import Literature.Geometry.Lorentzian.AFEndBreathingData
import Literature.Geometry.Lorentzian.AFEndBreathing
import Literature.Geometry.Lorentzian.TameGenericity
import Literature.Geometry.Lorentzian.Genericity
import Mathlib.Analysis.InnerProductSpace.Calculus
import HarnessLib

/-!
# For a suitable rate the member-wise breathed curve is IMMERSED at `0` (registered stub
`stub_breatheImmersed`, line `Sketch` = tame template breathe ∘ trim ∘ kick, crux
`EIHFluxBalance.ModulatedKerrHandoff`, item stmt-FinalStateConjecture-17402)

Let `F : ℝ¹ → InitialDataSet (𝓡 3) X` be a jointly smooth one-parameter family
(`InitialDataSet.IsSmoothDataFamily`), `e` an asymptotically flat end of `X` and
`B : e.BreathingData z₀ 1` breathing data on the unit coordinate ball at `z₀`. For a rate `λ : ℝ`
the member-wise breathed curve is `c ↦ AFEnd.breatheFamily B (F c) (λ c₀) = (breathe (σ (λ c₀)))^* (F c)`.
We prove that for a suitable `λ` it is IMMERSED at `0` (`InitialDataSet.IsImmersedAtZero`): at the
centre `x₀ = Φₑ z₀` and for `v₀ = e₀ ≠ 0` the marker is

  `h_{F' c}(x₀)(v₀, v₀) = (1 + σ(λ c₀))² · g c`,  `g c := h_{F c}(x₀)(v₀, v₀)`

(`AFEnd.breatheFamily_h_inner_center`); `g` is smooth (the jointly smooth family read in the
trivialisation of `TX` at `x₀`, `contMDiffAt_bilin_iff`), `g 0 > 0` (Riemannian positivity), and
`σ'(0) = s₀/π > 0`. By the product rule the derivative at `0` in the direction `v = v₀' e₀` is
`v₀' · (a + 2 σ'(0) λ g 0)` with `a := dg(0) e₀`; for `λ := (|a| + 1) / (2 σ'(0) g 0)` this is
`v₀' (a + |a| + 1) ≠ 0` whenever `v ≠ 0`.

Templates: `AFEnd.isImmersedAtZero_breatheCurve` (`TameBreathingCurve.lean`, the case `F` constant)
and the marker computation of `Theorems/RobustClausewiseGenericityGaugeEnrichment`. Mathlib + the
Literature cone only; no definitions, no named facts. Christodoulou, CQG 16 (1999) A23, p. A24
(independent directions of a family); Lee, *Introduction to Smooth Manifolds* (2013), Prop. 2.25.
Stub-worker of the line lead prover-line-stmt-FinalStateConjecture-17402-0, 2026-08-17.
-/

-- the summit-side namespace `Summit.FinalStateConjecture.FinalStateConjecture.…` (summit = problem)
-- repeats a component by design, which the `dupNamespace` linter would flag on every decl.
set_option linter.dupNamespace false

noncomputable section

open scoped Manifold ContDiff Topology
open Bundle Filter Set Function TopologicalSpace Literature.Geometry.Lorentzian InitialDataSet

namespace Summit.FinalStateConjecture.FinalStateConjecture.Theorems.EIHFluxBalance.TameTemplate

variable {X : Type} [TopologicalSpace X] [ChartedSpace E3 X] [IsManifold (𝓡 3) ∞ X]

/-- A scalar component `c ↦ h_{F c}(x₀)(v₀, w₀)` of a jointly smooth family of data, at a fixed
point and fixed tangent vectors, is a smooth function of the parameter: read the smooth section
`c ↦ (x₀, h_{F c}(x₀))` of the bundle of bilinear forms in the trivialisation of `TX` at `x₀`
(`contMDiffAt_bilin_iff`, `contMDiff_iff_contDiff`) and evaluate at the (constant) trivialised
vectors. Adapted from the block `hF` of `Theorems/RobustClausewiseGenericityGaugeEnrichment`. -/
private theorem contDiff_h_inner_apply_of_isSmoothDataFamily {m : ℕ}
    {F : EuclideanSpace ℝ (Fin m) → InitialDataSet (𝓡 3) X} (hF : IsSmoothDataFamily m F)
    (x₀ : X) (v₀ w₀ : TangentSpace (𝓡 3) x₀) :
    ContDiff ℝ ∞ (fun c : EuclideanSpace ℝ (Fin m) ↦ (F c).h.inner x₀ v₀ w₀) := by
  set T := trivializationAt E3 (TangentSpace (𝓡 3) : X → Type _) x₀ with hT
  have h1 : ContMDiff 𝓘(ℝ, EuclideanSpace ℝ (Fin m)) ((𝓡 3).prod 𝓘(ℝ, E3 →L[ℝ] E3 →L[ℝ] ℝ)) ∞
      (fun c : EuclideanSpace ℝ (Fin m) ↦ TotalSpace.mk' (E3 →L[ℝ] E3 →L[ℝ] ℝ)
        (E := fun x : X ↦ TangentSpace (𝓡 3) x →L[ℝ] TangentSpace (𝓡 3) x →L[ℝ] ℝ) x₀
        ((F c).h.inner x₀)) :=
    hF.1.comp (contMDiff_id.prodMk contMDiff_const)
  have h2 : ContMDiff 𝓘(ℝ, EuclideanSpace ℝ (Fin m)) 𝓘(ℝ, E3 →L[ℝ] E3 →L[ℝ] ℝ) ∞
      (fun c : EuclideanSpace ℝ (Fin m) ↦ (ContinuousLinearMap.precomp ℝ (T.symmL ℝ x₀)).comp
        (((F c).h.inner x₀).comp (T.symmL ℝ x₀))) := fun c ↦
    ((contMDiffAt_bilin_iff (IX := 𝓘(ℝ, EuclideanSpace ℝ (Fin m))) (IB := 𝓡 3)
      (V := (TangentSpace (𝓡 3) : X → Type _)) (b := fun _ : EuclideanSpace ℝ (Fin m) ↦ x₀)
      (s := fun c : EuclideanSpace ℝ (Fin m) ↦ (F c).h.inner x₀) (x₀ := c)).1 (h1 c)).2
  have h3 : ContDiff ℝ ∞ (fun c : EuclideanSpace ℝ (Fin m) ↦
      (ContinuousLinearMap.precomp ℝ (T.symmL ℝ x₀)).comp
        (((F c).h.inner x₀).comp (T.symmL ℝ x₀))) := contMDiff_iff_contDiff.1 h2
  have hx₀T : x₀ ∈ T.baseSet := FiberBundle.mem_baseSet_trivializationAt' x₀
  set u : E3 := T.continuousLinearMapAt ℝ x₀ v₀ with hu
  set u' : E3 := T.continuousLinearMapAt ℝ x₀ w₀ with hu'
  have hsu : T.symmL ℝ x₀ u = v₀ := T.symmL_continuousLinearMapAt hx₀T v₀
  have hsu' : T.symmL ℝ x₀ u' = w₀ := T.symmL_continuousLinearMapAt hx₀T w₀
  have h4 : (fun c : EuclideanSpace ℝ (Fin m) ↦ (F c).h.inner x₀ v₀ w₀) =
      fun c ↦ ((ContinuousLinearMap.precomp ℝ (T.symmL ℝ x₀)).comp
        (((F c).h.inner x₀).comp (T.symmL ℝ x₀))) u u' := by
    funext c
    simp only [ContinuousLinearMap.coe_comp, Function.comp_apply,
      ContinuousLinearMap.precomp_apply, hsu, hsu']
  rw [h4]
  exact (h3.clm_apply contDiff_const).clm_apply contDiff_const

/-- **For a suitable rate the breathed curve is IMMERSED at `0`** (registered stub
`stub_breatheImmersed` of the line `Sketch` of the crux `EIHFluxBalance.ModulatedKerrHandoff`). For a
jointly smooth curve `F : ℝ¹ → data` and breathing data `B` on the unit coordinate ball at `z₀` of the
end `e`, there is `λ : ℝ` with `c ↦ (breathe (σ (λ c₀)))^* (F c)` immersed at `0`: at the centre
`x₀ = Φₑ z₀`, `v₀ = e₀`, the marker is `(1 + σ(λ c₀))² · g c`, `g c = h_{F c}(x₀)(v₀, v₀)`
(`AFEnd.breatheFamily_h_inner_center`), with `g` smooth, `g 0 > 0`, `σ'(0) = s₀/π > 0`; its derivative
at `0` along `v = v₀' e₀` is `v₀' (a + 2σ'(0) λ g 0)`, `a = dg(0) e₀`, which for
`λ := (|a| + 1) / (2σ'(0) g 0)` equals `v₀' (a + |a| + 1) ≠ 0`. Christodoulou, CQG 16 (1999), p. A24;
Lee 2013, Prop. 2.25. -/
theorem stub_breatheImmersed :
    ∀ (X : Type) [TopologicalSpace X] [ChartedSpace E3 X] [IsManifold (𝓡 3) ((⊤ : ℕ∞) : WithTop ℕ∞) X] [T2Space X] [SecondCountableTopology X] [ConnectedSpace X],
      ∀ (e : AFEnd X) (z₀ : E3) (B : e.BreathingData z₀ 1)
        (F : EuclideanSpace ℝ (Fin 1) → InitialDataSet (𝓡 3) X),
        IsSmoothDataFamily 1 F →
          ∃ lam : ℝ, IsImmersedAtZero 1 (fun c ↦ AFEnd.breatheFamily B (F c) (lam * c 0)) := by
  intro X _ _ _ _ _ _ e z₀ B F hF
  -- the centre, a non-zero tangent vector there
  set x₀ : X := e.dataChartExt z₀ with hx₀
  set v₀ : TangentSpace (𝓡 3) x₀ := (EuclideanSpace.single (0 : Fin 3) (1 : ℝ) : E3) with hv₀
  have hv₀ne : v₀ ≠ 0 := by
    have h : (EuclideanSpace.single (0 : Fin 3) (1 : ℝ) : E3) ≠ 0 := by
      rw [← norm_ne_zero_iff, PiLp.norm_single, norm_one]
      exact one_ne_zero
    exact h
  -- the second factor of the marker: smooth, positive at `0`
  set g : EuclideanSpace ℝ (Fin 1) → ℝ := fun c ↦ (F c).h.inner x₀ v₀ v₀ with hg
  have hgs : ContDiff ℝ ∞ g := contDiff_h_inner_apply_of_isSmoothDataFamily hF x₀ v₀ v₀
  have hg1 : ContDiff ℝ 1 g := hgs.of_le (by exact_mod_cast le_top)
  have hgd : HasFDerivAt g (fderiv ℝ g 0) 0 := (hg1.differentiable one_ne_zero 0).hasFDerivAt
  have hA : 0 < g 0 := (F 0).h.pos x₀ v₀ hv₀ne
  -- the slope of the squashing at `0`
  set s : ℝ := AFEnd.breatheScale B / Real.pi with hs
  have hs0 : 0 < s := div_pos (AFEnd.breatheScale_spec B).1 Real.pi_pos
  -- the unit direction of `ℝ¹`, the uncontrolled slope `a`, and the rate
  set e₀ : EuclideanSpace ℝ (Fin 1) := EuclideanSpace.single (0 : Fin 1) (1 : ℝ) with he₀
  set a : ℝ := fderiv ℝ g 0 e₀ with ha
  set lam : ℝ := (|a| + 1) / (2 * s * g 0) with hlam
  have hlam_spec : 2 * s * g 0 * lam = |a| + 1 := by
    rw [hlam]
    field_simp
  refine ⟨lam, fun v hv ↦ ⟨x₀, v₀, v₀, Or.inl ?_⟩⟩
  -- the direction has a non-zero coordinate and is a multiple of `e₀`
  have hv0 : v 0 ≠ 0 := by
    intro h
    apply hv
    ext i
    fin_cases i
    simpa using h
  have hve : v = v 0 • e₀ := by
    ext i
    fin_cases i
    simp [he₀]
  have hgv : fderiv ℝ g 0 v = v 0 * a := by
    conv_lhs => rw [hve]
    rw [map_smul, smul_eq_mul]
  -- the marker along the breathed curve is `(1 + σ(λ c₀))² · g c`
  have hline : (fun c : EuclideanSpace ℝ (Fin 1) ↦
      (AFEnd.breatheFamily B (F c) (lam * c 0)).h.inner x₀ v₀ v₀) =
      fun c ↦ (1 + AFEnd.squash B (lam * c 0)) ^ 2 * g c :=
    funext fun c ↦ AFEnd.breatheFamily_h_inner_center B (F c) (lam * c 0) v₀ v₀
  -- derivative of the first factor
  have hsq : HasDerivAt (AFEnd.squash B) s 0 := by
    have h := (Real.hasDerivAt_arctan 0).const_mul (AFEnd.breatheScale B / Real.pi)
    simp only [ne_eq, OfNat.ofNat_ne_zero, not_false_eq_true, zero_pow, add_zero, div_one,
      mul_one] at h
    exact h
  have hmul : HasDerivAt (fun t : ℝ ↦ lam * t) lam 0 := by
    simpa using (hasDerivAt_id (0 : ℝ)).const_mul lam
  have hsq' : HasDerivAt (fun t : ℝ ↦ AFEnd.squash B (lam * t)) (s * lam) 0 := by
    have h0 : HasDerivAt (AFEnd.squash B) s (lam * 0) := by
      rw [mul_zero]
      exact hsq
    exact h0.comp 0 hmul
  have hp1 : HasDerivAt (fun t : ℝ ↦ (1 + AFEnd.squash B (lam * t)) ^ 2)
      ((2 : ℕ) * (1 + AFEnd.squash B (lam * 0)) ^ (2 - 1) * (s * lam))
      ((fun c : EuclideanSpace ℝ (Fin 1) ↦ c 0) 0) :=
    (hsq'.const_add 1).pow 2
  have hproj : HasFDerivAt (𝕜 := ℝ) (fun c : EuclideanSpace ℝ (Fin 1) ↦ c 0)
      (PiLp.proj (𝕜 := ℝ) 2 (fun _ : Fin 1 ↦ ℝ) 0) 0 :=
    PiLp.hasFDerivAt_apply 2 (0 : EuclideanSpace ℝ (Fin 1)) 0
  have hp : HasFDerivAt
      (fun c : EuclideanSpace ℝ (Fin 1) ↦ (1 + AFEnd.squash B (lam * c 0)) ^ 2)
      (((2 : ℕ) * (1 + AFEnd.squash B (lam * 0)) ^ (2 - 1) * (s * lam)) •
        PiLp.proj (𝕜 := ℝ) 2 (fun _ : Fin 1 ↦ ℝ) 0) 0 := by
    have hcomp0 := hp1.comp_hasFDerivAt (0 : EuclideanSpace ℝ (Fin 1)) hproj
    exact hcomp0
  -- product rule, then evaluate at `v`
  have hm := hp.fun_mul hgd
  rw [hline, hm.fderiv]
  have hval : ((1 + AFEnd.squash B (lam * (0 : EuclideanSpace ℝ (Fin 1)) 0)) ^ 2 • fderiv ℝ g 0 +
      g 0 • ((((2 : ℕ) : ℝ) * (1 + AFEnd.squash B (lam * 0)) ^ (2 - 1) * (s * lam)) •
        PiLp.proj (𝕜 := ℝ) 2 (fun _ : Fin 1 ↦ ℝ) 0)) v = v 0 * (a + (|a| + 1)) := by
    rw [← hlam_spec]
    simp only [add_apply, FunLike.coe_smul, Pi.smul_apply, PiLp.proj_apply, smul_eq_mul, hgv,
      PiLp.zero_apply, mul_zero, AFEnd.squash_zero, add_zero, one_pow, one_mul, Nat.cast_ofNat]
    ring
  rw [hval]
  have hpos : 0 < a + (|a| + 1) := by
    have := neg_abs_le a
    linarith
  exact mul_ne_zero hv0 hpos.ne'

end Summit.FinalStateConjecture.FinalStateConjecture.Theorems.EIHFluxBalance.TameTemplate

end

______

** Required action **
Give back, exactly as written, the stretch from the line with "have hv₀ne : v₀ ≠ 0 := by" through the line with "have hg1 : ContDiff", and no other lines from the records above.

** Exercise solution **
  have hv₀ne : v₀ ≠ 0 := by
    have h : (EuclideanSpace.single (0 : Fin 3) (1 : ℝ) : E3) ≠ 0 := by
      rw [← norm_ne_zero_iff, PiLp.norm_single, norm_one]
      exact one_ne_zero
    exact h
  -- the second factor of the marker: smooth, positive at `0`
  set g : EuclideanSpace ℝ (Fin 1) → ℝ := fun c ↦ (F c).h.inner x₀ v₀ v₀ with hg
  have hgs : ContDiff ℝ ∞ g := contDiff_h_inner_apply_of_isSmoothDataFamily hF x₀ v₀ v₀
  have hg1 : ContDiff ℝ 1 g := hgs.of_le (by exact_mod_cast le_top)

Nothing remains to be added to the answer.